For each parameter, n_eff is a crude measure of effective sample size,
and Rhat is the potential scale reduction factor on split chains (at
convergence, Rhat=1).
Questions/Problems
I have discussed this problem with a statistician collaborator.
He thinks we have an identifiability problem because the model cannot tell the two levels apart using this formulation.
His observations seem reasonable to me.
Here are my questions:
- Did I write my likelihood statement correctly?

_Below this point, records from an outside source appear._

import Summits.Ventures.PercRepro.S1CoreCapSevenTwo

/-!
# PercRepro — TOWARDS `Q*(7) = 19`: THE FAT COUNTING LEMMA WITH CHORDS (p1, gen 26)

The fat counting lemma of S1CoreCapSevenThin for families of 3-point lines over `P₀` in which a line may have TWO
points on `P₀` (a CHORD, with one hub off `P₀`), provided at most one chord passes through each point off `P₀`
(`two_mul_sum_newFat_le'`): the lines through a point `v ∉ P₀` still form a free sequence when the chord through
`v` (if any) is placed first — the thin lines through `v` keep a second point off `P₀` and off the chord — and
the lines through a point of `P₀` form one as well, each owning a point off `P₀` (`freeCountR_eq_length_of_off`);
the star's new fat points other than `v` lie on one star line each and the lines avoiding `v` have budget
`b − 1 − [v fat]` exactly as before. Hence `two_mul_sum_cap_chord_le`: `2 · Σ cap ≤ b (b + 1) + 2 · fat P₀ · b`.
Used by S1CoreCapSevenTwoNon (two big lines in no plane: non-coplanarity means one chord per hub).
`proofs/P1-S4-CAPBRIDGE.md` §18 (B). Axioms: standard.
-/

namespace PercRepro

namespace S1

namespace FourCap

namespace Seven

variable {β : Type} [DecidableEq β]

/-- **A list of lines each owning a point off `P₀` and off the other lines is a free sequence.** -/
theorem freeCountR_eq_length_of_off (P₀ : Finset β) :
    ∀ l : List (Finset β), l.Nodup →
      (∀ L ∈ l, ∃ x ∈ L, x ∉ P₀ ∧ ∀ L' ∈ l, L' ≠ L → x ∉ L') → freeCountR P₀ l = l.length
  | [], _, _ => rfl
  | L :: l, hnd, hall => by
    have ih := freeCountR_eq_length_of_off P₀ l (List.nodup_cons.1 hnd).2 (fun L' hL' => by
      obtain ⟨x, hx, hxP, hxl⟩ := hall L' (List.mem_cons_of_mem _ hL')
      exact ⟨x, hx, hxP, fun L'' hL'' hne => hxl L'' (List.mem_cons_of_mem _ hL'') hne⟩)
    obtain ⟨x, hx, hxP, hxl⟩ := hall L List.mem_cons_self
    rw [freeCountR_cons_of_new hx hxP (fun L' hL' => hxl L' (List.mem_cons_of_mem _ hL')
      (fun h => (List.nodup_cons.1 hnd).1 (h ▸ hL'))), ih]
    rfl

/-- **The fat counting lemma with chords**: a family of 3-point lines over `P₀`, each with at most two points on
`P₀`, pairwise sharing at most one point, with at most one line with two points on `P₀` through each point off
`P₀`, and budget `b` on free lines and new fat points, has `2 · Σ_{L ∈ T} (1 + fat (L ∖ P₀)) ≤ b (b + 1)`. -/
theorem two_mul_sum_newFat_le' (w : β → ℕ) (P₀ : Finset β) :
    ∀ (n b : ℕ), b ≤ n → ∀ T : Finset (Finset β), (∀ L ∈ T, L.card = 3 ∧ (L ∩ P₀).card ≤ 2) →
      (∀ L ∈ T, ∀ L' ∈ T, L ≠ L' → (L ∩ L').card ≤ 1) →
      (∀ v, v ∉ P₀ → ∀ L ∈ T, ∀ L' ∈ T, v ∈ L → v ∈ L' → (L ∩ P₀).card = 2 → (L' ∩ P₀).card = 2 → L = L') →
      (∀ l : List (Finset β), l.Nodup → (∀ L ∈ l, L ∈ T) →
        freeCountR P₀ l + fat w (unionLR P₀ l \ P₀) ≤ b) →
      2 * ∑ L ∈ T, (1 + fat w (L \ P₀)) ≤ b * (b + 1)
  | 0, b, hb, T, hT, _, _, hk => by
    have hb0 : b = 0 := by omega
    subst hb0
    rcases Finset.eq_empty_or_nonempty T with hempty | ⟨L, hL⟩
    · subst hempty; simp
    · exfalso
      have h := hk [L] (List.nodup_singleton L) (by simpa using hL)
      obtain ⟨hL3, hLP⟩ := hT L hL
      have hsd : 0 < (L \ P₀).card := by
        have := Finset.card_sdiff_add_card_inter L P₀
        omega
      obtain ⟨x, hx⟩ := Finset.card_pos.1 hsd
      rw [freeCountR_cons_of_new (Finset.mem_sdiff.1 hx).1 (Finset.mem_sdiff.1 hx).2 (by simp)] at h
      simp [freeCountR] at h
  | n + 1, b, hb, T, hT, hpair, hone, hk => by
    by_cases hbn : b ≤ n
    · exact two_mul_sum_newFat_le' w P₀ n b hbn T hT hpair hone hk
    have hbe : b = n + 1 := by omega
    rcases Finset.eq_empty_or_nonempty T with hempty | ⟨L₀, hL₀⟩
    · subst hempty; simp
    obtain ⟨hL3, hLP⟩ := hT L₀ hL₀
    have hsd : 0 < (L₀ \ P₀).card := by
      have := Finset.card_sdiff_add_card_inter L₀ P₀
      omega
    obtain ⟨v, hv⟩ := Finset.card_pos.1 hsd
    have hvL : v ∈ L₀ := (Finset.mem_sdiff.1 hv).1
    have hvP : v ∉ P₀ := (Finset.mem_sdiff.1 hv).2
    set e := (if w v = 2 then 1 else 0) with he
    have he1 : e ≤ 1 := by rw [he]; split_ifs <;> omega
    -- the star of `v`
    set A := T.filter (fun L => v ∈ L) with hA
    have hAmem : ∀ L ∈ A, L ∈ T ∧ v ∈ L := fun L hL => Finset.mem_filter.1 hL
    have hL₀A : L₀ ∈ A := Finset.mem_filter.2 ⟨hL₀, hvL⟩
    have hApair : ∀ L ∈ A, ∀ L' ∈ A, L ≠ L' → (L ∩ L').card ≤ 1 :=
      fun L hL L' hL' hne => hpair L (hAmem L hL).1 L' (hAmem L' hL').1 hne
    -- the star as a list: the thin lines, then (at the tail, placed first) the chord if any
    set At := A.filter (fun L => (L ∩ P₀).card ≤ 1) with hAt
    set Ac := A.filter (fun L => ¬ (L ∩ P₀).card ≤ 1) with hAc
    have hAc1 : Ac.card ≤ 1 := by
      rw [Finset.card_le_one]
      intro L hL L' hL'
      have h1 := Finset.mem_filter.1 hL
      have h2 := Finset.mem_filter.1 hL'
      have c1 : (L ∩ P₀).card = 2 := by have := (hT L (hAmem L h1.1).1).2; omega
      have c2 : (L' ∩ P₀).card = 2 := by have := (hT L' (hAmem L' h2.1).1).2; omega
      exact hone v hvP L (hAmem L h1.1).1 L' (hAmem L' h2.1).1 (hAmem L h1.1).2 (hAmem L' h2.1).2 c1 c2
    set a := At.toList ++ Ac.toList with ha
    have hamem : ∀ L, L ∈ a ↔ L ∈ A := by
      intro L
      simp only [ha, List.mem_append, Finset.mem_toList, hAt, hAc, Finset.mem_filter]
      tauto
    have hand : a.Nodup := by
      rw [ha, List.nodup_append']
      refine ⟨Finset.nodup_toList _, Finset.nodup_toList _, fun L hL hL' => ?_⟩
      have h1 := Finset.mem_filter.1 (Finset.mem_toList.1 hL)
      have h2 := Finset.mem_filter.1 (Finset.mem_toList.1 hL')
      exact h2.2 h1.2
    -- the chord part is free, the thin part is free over it
    have hfreec : freeCountR P₀ Ac.toList = Ac.toList.length := by
      rcases Nat.le_one_iff_eq_zero_or_eq_one.1 hAc1 with h0 | h1
      · rw [Finset.card_eq_zero.1 h0, Finset.toList_empty]; rfl
      · obtain ⟨C, hC⟩ := Finset.card_eq_one.1 h1
        rw [hC, Finset.toList_singleton]
        have hCA : C ∈ A := (Finset.mem_filter.1 (hC ▸ Finset.mem_singleton_self C)).1
        rw [freeCountR_cons_of_new (hAmem C hCA).2 hvP (by simp)]
        rfl
    have hfreet : freeCountR (unionLR P₀ Ac.toList) At.toList = At.toList.length := by
      refine freeCountR_eq_length_of_off _ At.toList (Finset.nodup_toList _) (fun L hL => ?_)
      have hLt := Finset.mem_filter.1 (Finset.mem_toList.1 hL)
      have hLA := hAmem L hLt.1
      -- a second point of `L` off `P₀`
      have hsd2 : 1 < (L \ P₀).card := by
        have := Finset.card_sdiff_add_card_inter L P₀
        have := (hT L hLA.1).1
        omega
      obtain ⟨x, hx, hxv⟩ := Finset.exists_mem_ne hsd2 v
      have hxL : x ∈ L := (Finset.mem_sdiff.1 hx).1
      have hxP : x ∉ P₀ := (Finset.mem_sdiff.1 hx).2
      refine ⟨x, hxL, fun hm => ?_, fun L' hL' hne hxL' => ?_⟩
      · rcases mem_unionLR_iff.1 hm with h | ⟨C, hC, hxC⟩
        · exact hxP h
        · have hCA := (Finset.mem_filter.1 (Finset.mem_toList.1 hC)).1
          have hne : L ≠ C := fun h => (Finset.mem_filter.1 (Finset.mem_toList.1 hC)).2 (h ▸ hLt.2)
          exact hxv (Finset.card_le_one.1 (hApair L hLt.1 C hCA hne) x (Finset.mem_inter.2 ⟨hxL, hxC⟩) v
            (Finset.mem_inter.2 ⟨hLA.2, (hAmem C hCA).2⟩))
      · have hL'A := (Finset.mem_filter.1 (Finset.mem_toList.1 hL')).1
        exact hxv (Finset.card_le_one.1 (hApair L hLt.1 L' hL'A hne.symm) x (Finset.mem_inter.2 ⟨hxL, hxL'⟩) v
          (Finset.mem_inter.2 ⟨hLA.2, (hAmem L' hL'A).2⟩))
    have hfree_a : freeCountR P₀ a = A.card := by
      rw [ha, freeCountR_append, hfreec, hfreet, Finset.length_toList, Finset.length_toList, Nat.add_comm]
      exact Finset.card_filter_add_card_filter_not (s := A) (fun L => (L ∩ P₀).card ≤ 1)
    have hstar := hk a hand (fun L hL => (hAmem L ((hamem L).1 hL)).1)
    rw [hfree_a] at hstar
    have hUnion : unionLR P₀ a \ P₀ = (A.biUnion id) \ P₀ := by
      ext u
      simp only [Finset.mem_sdiff, mem_unionLR_iff, Finset.mem_biUnion, id_eq, hamem]
      tauto
    rw [hUnion] at hstar
    have hstarfat := sum_fat_sdiff_star_le w P₀ hvP A ⟨L₀, hL₀A⟩ (fun L hL => (hAmem L hL).2) hApair
    have hA1 : 1 ≤ A.card := Finset.card_pos.2 ⟨L₀, hL₀A⟩
    rw [← he] at hstarfat
    have hvfat : e ≤ fat w ((A.biUnion id) \ P₀) := by
      rw [he]
      split_ifs with h2
      · exact one_le_fat (Finset.mem_sdiff.2 ⟨Finset.mem_biUnion.2 ⟨L₀, hL₀A, hvL⟩, hvP⟩) h2
      · exact Nat.zero_le _
    -- the lines avoiding `v`: budget `b − 1 − e`
    set B := T.filter (fun L => ¬ v ∈ L) with hB
    have hBk : ∀ l : List (Finset β), l.Nodup → (∀ L ∈ l, L ∈ B) →
        freeCountR P₀ l + fat w (unionLR P₀ l \ P₀) + 1 + e ≤ b := by
      intro l hnd hl
      have hvl : ∀ L ∈ l, v ∉ L := fun L hL => (Finset.mem_filter.1 (hl L hL)).2
      have hnot : L₀ ∉ l := fun h => hvl L₀ h hvL
      have h := hk (L₀ :: l) (List.nodup_cons.2 ⟨hnot, hnd⟩)
        (fun L hL => by
          rcases List.mem_cons.1 hL with rfl | hL
          · exact hL₀
          · exact (Finset.mem_filter.1 (hl L hL)).1)
      rw [freeCountR_cons_of_new hvL hvP hvl] at h
      have hvU : v ∉ unionLR P₀ l \ P₀ := fun hm => by
        rcases mem_unionLR_iff.1 (Finset.mem_sdiff.1 hm).1 with h' | ⟨L, hL, hvL'⟩
        · exact hvP h'
        · exact hvl L hL hvL'
      have hsub : insert v (unionLR P₀ l \ P₀) ⊆ unionLR P₀ (L₀ :: l) \ P₀ := by
        intro u hu
        rcases Finset.mem_insert.1 hu with rfl | hu
        · exact Finset.mem_sdiff.2 ⟨mem_unionLR_of_mem List.mem_cons_self hvL, hvP⟩
        · have hu' := Finset.mem_sdiff.1 hu
          refine Finset.mem_sdiff.2 ⟨?_, hu'.2⟩
          simp only [unionLR]
          exact Finset.mem_union_right _ hu'.1
      have hmono : fat w (insert v (unionLR P₀ l \ P₀)) ≤ fat w (unionLR P₀ (L₀ :: l) \ P₀) := by
        unfold fat
        exact Finset.card_le_card (Finset.filter_subset_filter _ hsub)
      rw [fat_insert_of_notMem w hvU, ← he] at hmono
      omega
    have ih := two_mul_sum_newFat_le' w P₀ n (b - 1 - e) (by omega) B
      (fun L hL => hT L (Finset.mem_filter.1 hL).1)
      (fun L hL L' hL' hne => hpair L (Finset.mem_filter.1 hL).1 L' (Finset.mem_filter.1 hL').1 hne)
      (fun u hu L hL L' hL' => hone u hu L (Finset.mem_filter.1 hL).1 L' (Finset.mem_filter.1 hL').1)
      (fun l hnd hl => by have := hBk l hnd hl; omega)
    have hsplit := Finset.sum_filter_add_sum_filter_not T (fun L => v ∈ L) (fun L => 1 + fat w (L \ P₀))
    rw [← hA, ← hB] at hsplit
    rw [← hsplit, Finset.sum_add_distrib, Finset.sum_const_nat (m := 1) (fun _ _ => rfl), Nat.mul_one]
    have hd : A.card + e ≤ b := by omega
    clear hk hBk hsplit hUnion hAmem hApair hamem hand hfreec hfreet hfree_a
    rcases (by omega : e = 0 ∨ e = 1) with he0 | he1'
    · rw [he0] at hd hstarfat ih
      obtain ⟨m, rfl⟩ : ∃ m, b = m + 1 := ⟨n, hbe⟩
      have key : (m + 1) * (m + 1 + 1) = (m + 1 - 1 - 0) * (m + 1 - 1 - 0 + 1) + 2 * (m + 1) := by
        simp only [Nat.add_sub_cancel, Nat.sub_zero]; ring
      omega
    · rw [he1'] at hd hstarfat ih hvfat
      have hb2 : 2 ≤ b := by omega
      obtain ⟨m, rfl⟩ : ∃ m, b = m + 1 + 1 := ⟨b - 2, by omega⟩
      have key : (m + 1 + 1) * (m + 1 + 1 + 1) = (m + 1 + 1 - 1 - 1) * (m + 1 + 1 - 1 - 1 + 1) + 4 * m + 6 := by
        simp only [Nat.add_sub_cancel]; ring
      omega

/-- A point of `P₀` lies on at most `b` lines of a family with chords (each line has its own point off `P₀`). -/
theorem deg_mem_P₀_le' (w : β → ℕ) (P₀ : Finset β) (T : Finset (Finset β)) {b : ℕ} (p : β) (hp : p ∈ P₀)
    (hT : ∀ L ∈ T, L.card = 3 ∧ (L ∩ P₀).card ≤ 2)
    (hpair : ∀ L ∈ T, ∀ L' ∈ T, L ≠ L' → (L ∩ L').card ≤ 1)
    (hk : ∀ l : List (Finset β), l.Nodup → (∀ L ∈ l, L ∈ T) →
      freeCountR P₀ l + fat w (unionLR P₀ l \ P₀) ≤ b) :
    (T.filter (fun L => p ∈ L)).card ≤ b := by
  set D := T.filter (fun L => p ∈ L) with hD
  have hmem : ∀ L ∈ D.toList, L ∈ T ∧ p ∈ L := fun L hL => Finset.mem_filter.1 (Finset.mem_toList.1 hL)
  have h := hk D.toList (Finset.nodup_toList D) (fun L hL => (hmem L hL).1)
  rw [freeCountR_eq_length_of_off P₀ D.toList (Finset.nodup_toList D) (fun L hL => by
    have hsd : 0 < (L \ P₀).card := by
      have := Finset.card_sdiff_add_card_inter L P₀
      have := (hT L (hmem L hL).1).1
      have := (hT L (hmem L hL).1).2
      omega
    obtain ⟨x, hx⟩ := Finset.card_pos.1 hsd
    refine ⟨x, (Finset.mem_sdiff.1 hx).1, (Finset.mem_sdiff.1 hx).2, fun L' hL' hne hxL' => ?_⟩
    have hint := hpair L (hmem L hL).1 L' (hmem L' hL').1 hne.symm
    have hxp : x = p := Finset.card_le_one.1 hint x (Finset.mem_inter.2 ⟨(Finset.mem_sdiff.1 hx).1, hxL'⟩) p
      (Finset.mem_inter.2 ⟨(hmem L hL).2, (hmem L' hL').2⟩)
    rw [hxp] at hx
    exact (Finset.mem_sdiff.1 hx).2 hp), Finset.length_toList] at h
  omega

/-- **The cap of a family with chords**: `2 · Σ_{L ∈ T} cap L ≤ b (b + 1) + 2 · fat P₀ · b`. -/
theorem two_mul_sum_cap_chord_le (w : β → ℕ) (P₀ : Finset β) (T : Finset (Finset β)) {b : ℕ}
    (hT : ∀ L ∈ T, L.card = 3 ∧ (L ∩ P₀).card ≤ 2)
    (hpair : ∀ L ∈ T, ∀ L' ∈ T, L ≠ L' → (L ∩ L').card ≤ 1)
    (hone : ∀ v, v ∉ P₀ → ∀ L ∈ T, ∀ L' ∈ T, v ∈ L → v ∈ L' → (L ∩ P₀).card = 2 → (L' ∩ P₀).card = 2 → L = L')
    (hw : ∀ L ∈ T, ∀ v ∈ L, w v = 1 ∨ w v = 2) (hw5 : ∀ L ∈ T, wsum w L ≤ 5)
    (hk : ∀ l : List (Finset β), l.Nodup → (∀ L ∈ l, L ∈ T) →
      freeCountR P₀ l + fat w (unionLR P₀ l \ P₀) ≤ b) :
    2 * ∑ L ∈ T, capPaper L.card (fat w L) ≤ b * (b + 1) + 2 * (fat w P₀ * b) := by
  have hcap : ∀ L ∈ T, capPaper L.card (fat w L) = (1 + fat w (L \ P₀)) + fat w (L ∩ P₀) := by
    intro L hL
    have h1 := wsum_eq_card_add_fat w L (hw L hL)
    have h2 := hw5 L hL
    have h3 := (hT L hL).1
    rw [h3, capPaper_three_eq' (by omega), fat_eq_fat_sdiff_add_fat_inter w L P₀]
    ring
  rw [Finset.sum_congr rfl hcap, Finset.sum_add_distrib]
  have h1 := two_mul_sum_newFat_le' w P₀ b b le_rfl T hT hpair hone hk
  -- the fat points of `P₀`
  have hline : ∀ L ∈ T, fat w (L ∩ P₀) = ∑ p ∈ P₀.filter (fun u => w u = 2), if p ∈ L then 1 else 0 := by
    intro L _
    unfold fat
    have e : (L ∩ P₀).filter (fun u => w u = 2) = (P₀.filter (fun u => w u = 2)).filter (fun p => p ∈ L) := by
      ext u
      simp only [Finset.mem_filter, Finset.mem_inter]
      tauto
    rw [e, Finset.card_filter]
  have h2 : ∑ L ∈ T, fat w (L ∩ P₀) ≤ fat w P₀ * b := by
    rw [Finset.sum_congr rfl hline, Finset.sum_comm]
    have hdeg : ∀ p ∈ P₀.filter (fun u => w u = 2), (∑ L ∈ T, if p ∈ L then 1 else 0) ≤ b := by
      intro p hp
      rw [← Finset.card_filter]
      exact deg_mem_P₀_le' w P₀ T p (Finset.mem_filter.1 hp).1 hT hpair hk
    refine (Finset.sum_le_sum hdeg).trans ?_
    rw [Finset.sum_const_nat (m := b) (fun _ _ => rfl)]
    rfl
  omega

end Seven

end FourCap

end S1

end PercRepro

- Any suggestions for this identifiability problem?
Note on Occupancy models examples
My short term goals is to write a tutorial on occupancy models in Stan and my longer term goal is to wrap the tutorials up into a package. If anyone else is interested in helping, please let me know.